▶ **Problem requirements**
Start at the line in the entries below that contains "[AddCommGroup A] [Module.Finite", stop at the line that contains "rw [← hQ, map_zsmul]", and output exactly the lines in that span, both ends included.
START Material provided
import Summits.AtomisticToContinuum.Crystallization.Theses.PricedLinkCensus

/-!
# Disproof of `SoftLayerPropagation` (crux stmt-AtomisticToContinuum-14233, route PricedLinkCensus) — findings

Standing disprover's work file (refuter-cdisprove-stmt-AtomisticToContinuum-14233-0).  Prose lives in
docstrings only; everything not marked `sorry` is checked.

## Index

* §0 `SLP ρ R τ` — the crux with its three geometric constants made parameters (hypothesis radius `ρ`,
  conclusion radius `R`, matching tolerance `τ`, all in units of `nn_i`); `softLayerPropagation_iff :
  SoftLayerPropagation ↔ SLP 8 3 (1/6)`.
* §1 COUNTING (both-ways matching forces local Barlow density): `le_card_of_barlowMatched` — if the
  centre is `a/6`-close to `g z₀` and every Barlow point within `3a` of the centre is `a/6`-close to a
  site, then `85 ≤ N` (the `31 + 27 + 27` points of the layers `k, k ± 1` of `z₀` within `√7·a`).
* §2 INTEGER CERTIFICATES: configurations `c • intVec (T j)` with an integer table `T`; the scale-free
  bond graph at `η = 1/100` is the decidable integer relation `10000·|T j − T k|² ≤ 10201·min(m_j, m_k)`
  (`bondGraph_cfg_adj`), so `IsChargeFree (1/100)` of an explicit cluster is `decide`d
  (`isChargeFree_cfg_iff`).
* §3 LOAD-BEARING HYPOTHESES: `softLayerPropagation_false_without_ball` (`¬ SLP 0 3 (1/6)`:
  charge-freeness of the centre alone — the 13-point cuboctahedral cluster `T13` — does not give the
  conclusion) and `softLayerPropagation_false_radius_threeHalves` (`¬ SLP (3/2) 3 (1/6)`: nor does
  charge-freeness of everything within `1.5·nn` — the 79-point fcc cluster `T79`; `SLP.mono` gives all
  `ρ ≤ 3/2`).  Any proof must use charge-free sites beyond the second neighbours; the counting method
  (`85` Barlow points) cannot reach `ρ = 2`.
* §4 (emptied) — the v3 near-miss is now the theorem of §6.  Kit job j005226 findings live in the
  docstrings: NON-VACUITY (fcc/hcp/dhcp/random Barlow balls: all `≈ 3050` sites within `8·nn`
  charge-free at `η = 1/100`, exact integer arithmetic for fcc); strain table (z-stretch `1.98 %` →
  deviation `0.056`, `2.05 %` → charged; `[110]` `0.95 %` → `0.024`; `[111]` `1.48 %` → `0.036`; hcp
  `c/a` `±1.5 %` → `≤ 0.036`); the T-junction family reaches charge-free radius `2√2` at most
  (foreign layers need the twin plane within `3 − h` of the centre).
* §5 TIGHTNESS of the tolerance: `softLayerPropagation_tolerance_lb : ¬ SLP 8 3 (1/20)` — fcc under
  uniform `1.99 %` cube-axis strain is charge-free everywhere at `η = 1/100` (5979-site certificate,
  `native_decide`) and its `3·nn`-ball is not `nn/20`-matchable to any Barlow stacking (a chain of
  four forced `√2·nn` steps, `barlow_dist_sq_trichotomy`).  So `τ` cannot be taken below
  `≈ 0.056·nn`: the rigidity constant the provers need lies in `[1.9, 5.6)`.
* §6 RADIUS via the double-twin T-junction: `softLayerPropagation_false_radius_twin :
  ¬ SLP (14/5) 3 (1/6)` — three fcc grains pairwise twinned across `{x+y+z=0}` and `{x+y−z=0}`
  (723-site certificate, `native_decide`): every site within `2.8·nn` of the centre is charge-free,
  but the `3·nn`-ball contains two bipyramids (face-sharing tetrahedra) with axes at `109.5°`, and
  `barlow_bipyramid_vertical` (face-sharing tetrahedra of a Barlow stacking are stacked along `e₃`;
  Barlow coordinates + `decide`) with the forcing lemma `barlow_dist_eq_a` makes an `nn/6`-matching
  impossible (numerically the deviation is `0.296·nn`, kit job j013730).  With `SLP.mono`: the
  charge-free ball of the crux must have radius `> 2.8·nn`; the topological part needs `≈ 3 + h`,
  so the crux's `ρ = 8` keeps `≈ 4·nn` of slack, while `τ = 1/6` keeps a factor `≈ 3` over the
  best strain witness (LP search for the true worst case: kit jobs j005229/j014605/j014606).
-/

noncomputable section
import Summits.BirchSwinnertonDyer.BirchSwinnertonDyer.Theses.KolyvaginRankRigidityAtTwo
import Summits.BirchSwinnertonDyer.BirchSwinnertonDyer.Theorems.KolyvaginRankRigidityAtTwoAdmissibleAtTwo
import Summits.BirchSwinnertonDyer.BirchSwinnertonDyer.Theorems.KolyvaginRoadThreeClassCertificate
import Literature.NumberTheory.EllipticCurves.BSDSelmerPConverseYanZhuKolyvaginSystemProofs
import Literature.NumberTheory.EllipticCurves.HeegnerPointsOfConductorOneGaloisConjProofs
import Literature.NumberTheory.EllipticCurves.MordellWeilTheoremProofs
import HarnessLib

/-!
# Crux V1′ `KolyvaginNonvanishingAtTwoFrame` (stmt-BirchSwinnertonDyer-24622), stub
# `stub_nonTorsionLevelOne`: the BOTTOM case of Kolyvagin's conjecture at `p = 2` — a level-one
# datum with `P(1) = y_K` of infinite order gives a non-zero class `c_M(1) ≠ 0`

The planner's registered BC3 birth skeleton of V1′ (Kolyvagin's conjecture AT `p = 2` on the
surjective-2-adic habitat, universal frame `Dt, β, ι`) splits at level one: `stub_nonTorsionLevelOne`
(some conductor-`1` datum has `P(1)` of infinite order ⇒ a non-zero Kolyvagin class) and
`stub_torsionLevelOne` (every `P(1)` torsion ⇒ a non-zero class of positive depth: the research
content). This file PROVES the first, unconditionally ("Kummer injectivity, provable now"):

* `exists_not_two_pow_zsmul_eq` — a point of infinite order of a finitely generated abelian group is
  not divisible by every power of `2` (Gross 1991 §2; McCallum 1991 §5, `M₀ < ∞`);
* `toGeomPoints_derivedPoint_one_mem_invPoints` — `P(1) = Tr_{K[1]/K} y(1)` descends to `E(K)`
  (tree: `heegnerSystem_exists_isHeegnerPoint_map_eq_derivedPoint_one` + the THEOREM
  `heegnerPointOfConductor_one_galoisConj_holds`), hence is `Γ_K`-invariant in `E(K̄)` (x11b3's
  `smul_toGeomPoints_eq`: `Γ_K` acts on `E(K[1])` through `Gal(K[1]/K)`), so McCallum's (4) holds
  at every modulus;
* `stub_nonTorsionLevelOne` — with the admissibility of `E(K[1]) ⊆ E(K̄)` for `2^M` on the habitat
  (`KolyvaginAtTwo.isAdmissible_pointsSubgroup_two_of_heegner`, Gross Lemma 4.3 at `2`) and
  McCallum's Cor. 4.5 in the tree's iff form (`KolyCert.kolyvaginClass_ne_zero_iff`:
  `c_M(n) ≠ 0 ⟺ admissible ∧ invariant ∧ 2^M ∤ P(n)`), the class `c_M(1)` is non-zero at the
  level `M ≥ 1` where `2^M ∤ P(1)` in the finitely generated `E(K[1])` (Mordell–Weil,
  `module_finite_point_holds`); `n = 1` is Kolyvagin-square-free and `M ≤ M(1) = ∞`.

HONEST FRAMING: the EASY half of V1′ (the deep half `stub_torsionLevelOne` — `y_K` torsion, i.e.
`ord_{s=1} L(E/K,s) ≥ 3` — is Kolyvagin's conjecture proper at `2` and stays open); closes nothing
by itself; BSD is not proved by any of this.
-/

set_option autoImplicit false
-- the Theorems namespace of this sub repeats the summit name by design (D-0017 nested layout)
set_option linter.dupNamespace false

noncomputable section

open scoped Classical

open WeierstrassCurve Field Literature.NumberTheory.EllipticCurves
  Literature.NumberTheory.EllipticCurves.ModularForms

namespace Summit.BirchSwinnertonDyer.BirchSwinnertonDyer.Theorems.KolyvaginAtTwo

/-- **A point of infinite order in a finitely generated abelian group is not divisible by every
power of `2`** (Gross 1991, §2: "since `E(K)` is finitely generated, the point `y_K` is not
infinitely divisible"; McCallum 1991 §5, `M₀ = ord_p [E(K) : ℤ y_K] < ∞`): some coordinate `c ≠ 0`
of the image of `y` in the free quotient `A/A_tors`, and `2^M ∣ c` fails for `2^M > |c|`.
[cite: GrossLMS1991, §2 (paragraph before Prop. 2.1)] -/
theorem exists_not_two_pow_zsmul_eq {A : Type*} [AddCommGroup A] [Module.Finite ℤ A] {y : A}
    (hy : ¬ IsOfFinAddOrder y) : ∃ M : ℕ, 1 ≤ M ∧ ¬ ∃ Q : A, ((2 ^ M : ℕ) : ℤ) • Q = y := by
  set T := AddCommGroup.torsion A with hT_def
  let π : A →ₗ[ℤ] A ⧸ T := (QuotientAddGroup.mk' T).toIntLinearMap
  have hπ : Function.Surjective π := QuotientAddGroup.mk'_surjective T
  haveI : Module.Finite ℤ (A ⧸ T) := Module.Finite.of_surjective π hπ
  haveI : NoZeroSMulDivisors ℤ (A ⧸ T) := inferInstance
  haveI : Module.Free ℤ (A ⧸ T) := Module.free_of_finite_type_torsion_free'
  have hy' : π y ≠ 0 := by
    intro h
    apply hy
    have hmem : y ∈ T := (QuotientAddGroup.eq_zero_iff y).mp h
    exact hmem
  let b := Module.Free.chooseBasis ℤ (A ⧸ T)
  obtain ⟨i, hi⟩ : ∃ i, b.repr (π y) i ≠ 0 := by
    by_contra h
    push Not at h
    exact hy' (b.repr.injective (Finsupp.ext fun i ↦ by simpa using h i))
  -- the exponent `k = |c| + 1`, `c` the `i`-th coordinate of `ȳ`
  obtain ⟨k, hk⟩ : ∃ k : ℕ, k = (b.repr (π y) i).natAbs + 1 := ⟨_, rfl⟩
  refine ⟨k, by omega, ?_⟩
  rintro ⟨Q, hQ⟩
  have hdvd : ((2 ^ k : ℕ) : ℤ) ∣ b.repr (π y) i := by
    refine ⟨b.repr (π Q) i, ?_⟩
    have h1 : π y = ((2 ^ k : ℕ) : ℤ) • π Q := by
      rw [← hQ, map_zsmul]
    rw [h1, map_zsmul, Finsupp.smul_apply, smul_eq_mul]
  have hdvd' : 2 ^ k ∣ (b.repr (π y) i).natAbs := by
    have := Int.natAbs_dvd_natAbs.mpr hdvd
    simpa using this
  have hle : 2 ^ k ≤ (b.repr (π y) i).natAbs := Nat.le_of_dvd (Int.natAbs_pos.mpr hi) hdvd'
  have hlt : (b.repr (π y) i).natAbs < 2 ^ k :=
    hk ▸ (Nat.lt_two_pow_self).trans (Nat.pow_lt_pow_right (by norm_num) (Nat.lt_succ_self _))
  omega

section Invariance

variable {K : Type} [Field K] [NumberField K] {W : WeierstrassCurve ℚ} [NeZero (W.conductorNorm ℤ)]
  {Dt : ModularParametrizationData W (W.conductorNorm ℤ)} {β : ℤ} {ι : K →+* ℂ}

/-- **`P(1) = Tr_{K[1]/K} y(1)` is `Γ_K`-invariant in `E(K̄)`** (Gross 1991 §4, `P_1 = y_K ∈ E(K)`):
`P(1)` descends to `E(K)` (tree: `heegnerSystem_exists_isHeegnerPoint_map_eq_derivedPoint_one`, with
reciprocity at conductor `1` the tree THEOREM `heegnerPointOfConductor_one_galoisConj_holds`), and
`Γ_K` acts on `E(K[1]) ⊆ E(K̄)` through `Gal(K[1]/K)` (x11b3's `smul_toGeomPoints_eq`), which fixes
the image of `E(K)`. So `[P(1)]` is `Γ_K`-invariant mod `m` for EVERY modulus `m` (McCallum's (4),
`invPoints`). [cite: GrossLMS1991, §4 (4.1), Prop. 3.6] [cite: McCallumLMS1991, §4 (4)] -/
theorem toGeomPoints_derivedPoint_one_mem_invPoints [W.IsElliptic] (hK : IsImaginaryQuadratic K)
    (hH : SatisfiesHeegnerHypothesis (W.conductorNorm ℤ) K) (d₁ : KolyvaginHeegnerData Dt β ι 1)
    (m : ℤ) :
    d₁.toGeomPoints d₁.derivedPoint ∈
      KolyvaginCocycle.invPoints (absoluteGaloisGroup K) d₁.pointsSubgroup m := by
  refine KolyvaginCocycle.mem_invPoints_of_fixed ⟨d₁.derivedPoint, rfl⟩ fun g ↦ ?_
  obtain ⟨P₀, -, hP₀⟩ := heegnerSystem_exists_isHeegnerPoint_map_eq_derivedPoint_one
    (heegnerPointOfConductor_one_galoisConj_holds _ W K) hK hH d₁
  rw [Summit.BirchSwinnertonDyer.Rank1Residual.X11b.RingClassNoTorsion.smul_toGeomPoints_eq d₁ hK
    one_ne_zero g]
  congr 1
  letI : Algebra (ringClassField K ι 1) (AlgebraicClosure K) := d₁.emb.toAlgebra
  haveI : IsScalarTower K (ringClassField K ι 1) (AlgebraicClosure K) :=
    IsScalarTower.of_algebraMap_eq fun k ↦ (d₁.emb_apply k).symm
  haveI : Normal K (ringClassField K ι 1) :=
    (finiteDimensional_and_isGalois_ringClassField hK ι one_ne_zero).2.to_normal
  set σ := (show AlgebraicClosure K ≃ₐ[K] AlgebraicClosure K from g).restrictNormal
    (ringClassField K ι 1) with hσ
  rw [WeierstrassCurve.smul_def, ← hP₀]
  rcases P₀ with _ | ⟨x, y, hxy⟩
  · rfl
  · simp only [WeierstrassCurve.Affine.Point.map_some, WeierstrassCurve.Affine.Point.some.injEq]
    exact ⟨σ.commutes x, σ.commutes y⟩

end Invariance

/-! ## The stub -/

/-- **`stub_nonTorsionLevelOne` of V1′ `KolyvaginNonvanishingAtTwoFrame` (registered on
stmt-BirchSwinnertonDyer-24622), PROVED**: on V1′'s habitat (`W` globally minimal, non-CM,
good-ordinary-or-multiplicative at `2`, all `ρ̄_{E,2^m}` onto; `K` imaginary quadratic, Heegner for
`N_E`, `d_K` odd `≠ −3`, `E(K)[2] = 0`, `2` split; frame `Dt, β, ι` with `4N ∣ β² − d_K`), if some
conductor-`1` Kolyvagin–Heegner datum `d₁` has `P(1)` of infinite order then some Kolyvagin class
is non-zero: `c_M(1) = d₁.kolyvaginClass Nat.prime_two M ≠ 0` at a level `M ≥ 1` with
`2^M ∤ P(1)` in `E(K[1])` (`n = 1`, `M(1) = ∞`). Only `ρ̄_{E,2}` onto, `K` imaginary quadratic,
Heegner and `d_K` odd are used; the other binders are idle and kept to match the registered
signature. [cite: GrossLMS1991, §2, Lemma 4.3, §4 (4.1), Prop. 4.7 (1)]
[cite: McCallumLMS1991, §4 (4)–(6), Cor. 4.5, §5 Lemma 5.1] -/
theorem stub_nonTorsionLevelOne :
    ∀ (W : WeierstrassCurve ℚ) [W.IsElliptic] [W.IsGloballyMinimal], ¬ W.HasCM →
      (Literature.NumberTheory.EllipticCurves.Rank1Residual.GoodOrd W 2 ∨
      Literature.NumberTheory.EllipticCurves.Rank1Residual.Mult W 2) → (∀ m : ℕ,
      W.HasSurjectiveModNGaloisRep (2 ^ m : ℕ)) → ∀ (K : Type) [Field K] [NumberField K],
      Literature.NumberTheory.EllipticCurves.IsImaginaryQuadratic K → ∀ [NeZero (W.conductorNorm
      ℤ)], Literature.NumberTheory.EllipticCurves.SatisfiesHeegnerHypothesis (W.conductorNorm ℤ) K →
      Odd (NumberField.discr K) → NumberField.discr K ≠ -3 → AddSubgroup.torsionBy (W.baseChange
      K).toAffine.Point (2 : ℤ) = ⊥ →
      Literature.NumberTheory.EllipticCurves.SatisfiesHeegnerHypothesis 2 K → ∀ (Dt :
      Literature.NumberTheory.EllipticCurves.ModularForms.ModularParametrizationData W
      (W.conductorNorm ℤ)) (β : ℤ) (ι : K →+* ℂ), (4 * (W.conductorNorm ℤ : ℤ)) ∣ β ^ 2 -
      NumberField.discr K → (∃ d₁ : Literature.NumberTheory.EllipticCurves.KolyvaginHeegnerData Dt β
      ι 1, ¬ IsOfFinAddOrder d₁.derivedPoint) → ∃ (n : ℕ) (d :
      Literature.NumberTheory.EllipticCurves.KolyvaginHeegnerData Dt β ι n) (M : ℕ),
      Literature.NumberTheory.EllipticCurves.KolyvaginDescent.KolSupp
      (Literature.NumberTheory.EllipticCurves.Zhang2014.IsKolyvaginPrime (W.conductorNorm ℤ) W K 2)
      n ∧ 1 ≤ M ∧ (M : ℕ∞) ≤ Literature.NumberTheory.EllipticCurves.Zhang2014.levelIndex W 2 n ∧
      d.kolyvaginClass Nat.prime_two M ≠ 0 := by
  intro W _ _ _ _ hsur K _ _ hK _ hHN hodd _ _ _ Dt β ι _ hex
  obtain ⟨d₁, hnt⟩ := hex
  have hs : W.HasSurjectiveModNGaloisRep 2 := by simpa using hsur 1
  -- `E(K[1])` is finitely generated (Mordell–Weil over the number field `K[1]`)
  haveI := (finiteDimensional_and_isGalois_ringClassField hK ι one_ne_zero).1
  haveI : NumberField (ringClassField K ι 1) := NumberField.of_module_finite K _
  haveI : (W.baseChange (ringClassField K ι 1)).IsElliptic := by rw [baseChange]; infer_instance
  -- (`convert`: the Subfield-of-`ℂ` vs classical `DecidableEq` inside the group law of `E(K[1])`)
  haveI : Module.Finite ℤ (W.baseChange (ringClassField K ι 1)).toAffine.Point := by
    convert (W.baseChange (ringClassField K ι 1)).module_finite_point_holds
  -- a level `M ≥ 1` with `2^M ∤ P(1)` (`convert`: decidable-equality instances inside the group law)
  obtain ⟨M, hM1, hndiv⟩ := exists_not_two_pow_zsmul_eq (A := (W.baseChange (ringClassField K ι 1)).toAffine.Point)
    (y := d₁.derivedPoint) (by convert hnt)
  refine ⟨1, d₁, M, KolyvaginDescent.kolSupp_one _, hM1, by simp, ?_⟩
  refine (Summit.BirchSwinnertonDyer.Rank1Residual.X11b.Three.KolyCert.kolyvaginClass_ne_zero_iff
    d₁ Nat.prime_two M).mpr ⟨?_, ?_, ?_⟩
  · exact isAdmissible_pointsSubgroup_two_of_heegner d₁ hs hK hodd hHN one_ne_zero M
  · exact toGeomPoints_derivedPoint_one_mem_invPoints hK hHN d₁ _
  · rintro ⟨Q, hQ⟩
    exact hndiv ⟨Q, by convert hQ⟩

end Summit.BirchSwinnertonDyer.BirchSwinnertonDyer.Theorems.KolyvaginAtTwo

end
END Material provided
▶ **Response**
theorem exists_not_two_pow_zsmul_eq {A : Type*} [AddCommGroup A] [Module.Finite ℤ A] {y : A}
    (hy : ¬ IsOfFinAddOrder y) : ∃ M : ℕ, 1 ≤ M ∧ ¬ ∃ Q : A, ((2 ^ M : ℕ) : ℤ) • Q = y := by
  set T := AddCommGroup.torsion A with hT_def
  let π : A →ₗ[ℤ] A ⧸ T := (QuotientAddGroup.mk' T).toIntLinearMap
  have hπ : Function.Surjective π := QuotientAddGroup.mk'_surjective T
  haveI : Module.Finite ℤ (A ⧸ T) := Module.Finite.of_surjective π hπ
  haveI : NoZeroSMulDivisors ℤ (A ⧸ T) := inferInstance
  haveI : Module.Free ℤ (A ⧸ T) := Module.free_of_finite_type_torsion_free'
  have hy' : π y ≠ 0 := by
    intro h
    apply hy
    have hmem : y ∈ T := (QuotientAddGroup.eq_zero_iff y).mp h
    exact hmem
  let b := Module.Free.chooseBasis ℤ (A ⧸ T)
  obtain ⟨i, hi⟩ : ∃ i, b.repr (π y) i ≠ 0 := by
    by_contra h
    push Not at h
    exact hy' (b.repr.injective (Finsupp.ext fun i ↦ by simpa using h i))
  -- the exponent `k = |c| + 1`, `c` the `i`-th coordinate of `ȳ`
  obtain ⟨k, hk⟩ : ∃ k : ℕ, k = (b.repr (π y) i).natAbs + 1 := ⟨_, rfl⟩
  refine ⟨k, by omega, ?_⟩
  rintro ⟨Q, hQ⟩
  have hdvd : ((2 ^ k : ℕ) : ℤ) ∣ b.repr (π y) i := by
    refine ⟨b.repr (π Q) i, ?_⟩
    have h1 : π y = ((2 ^ k : ℕ) : ℤ) • π Q := by
      rw [← hQ, map_zsmul]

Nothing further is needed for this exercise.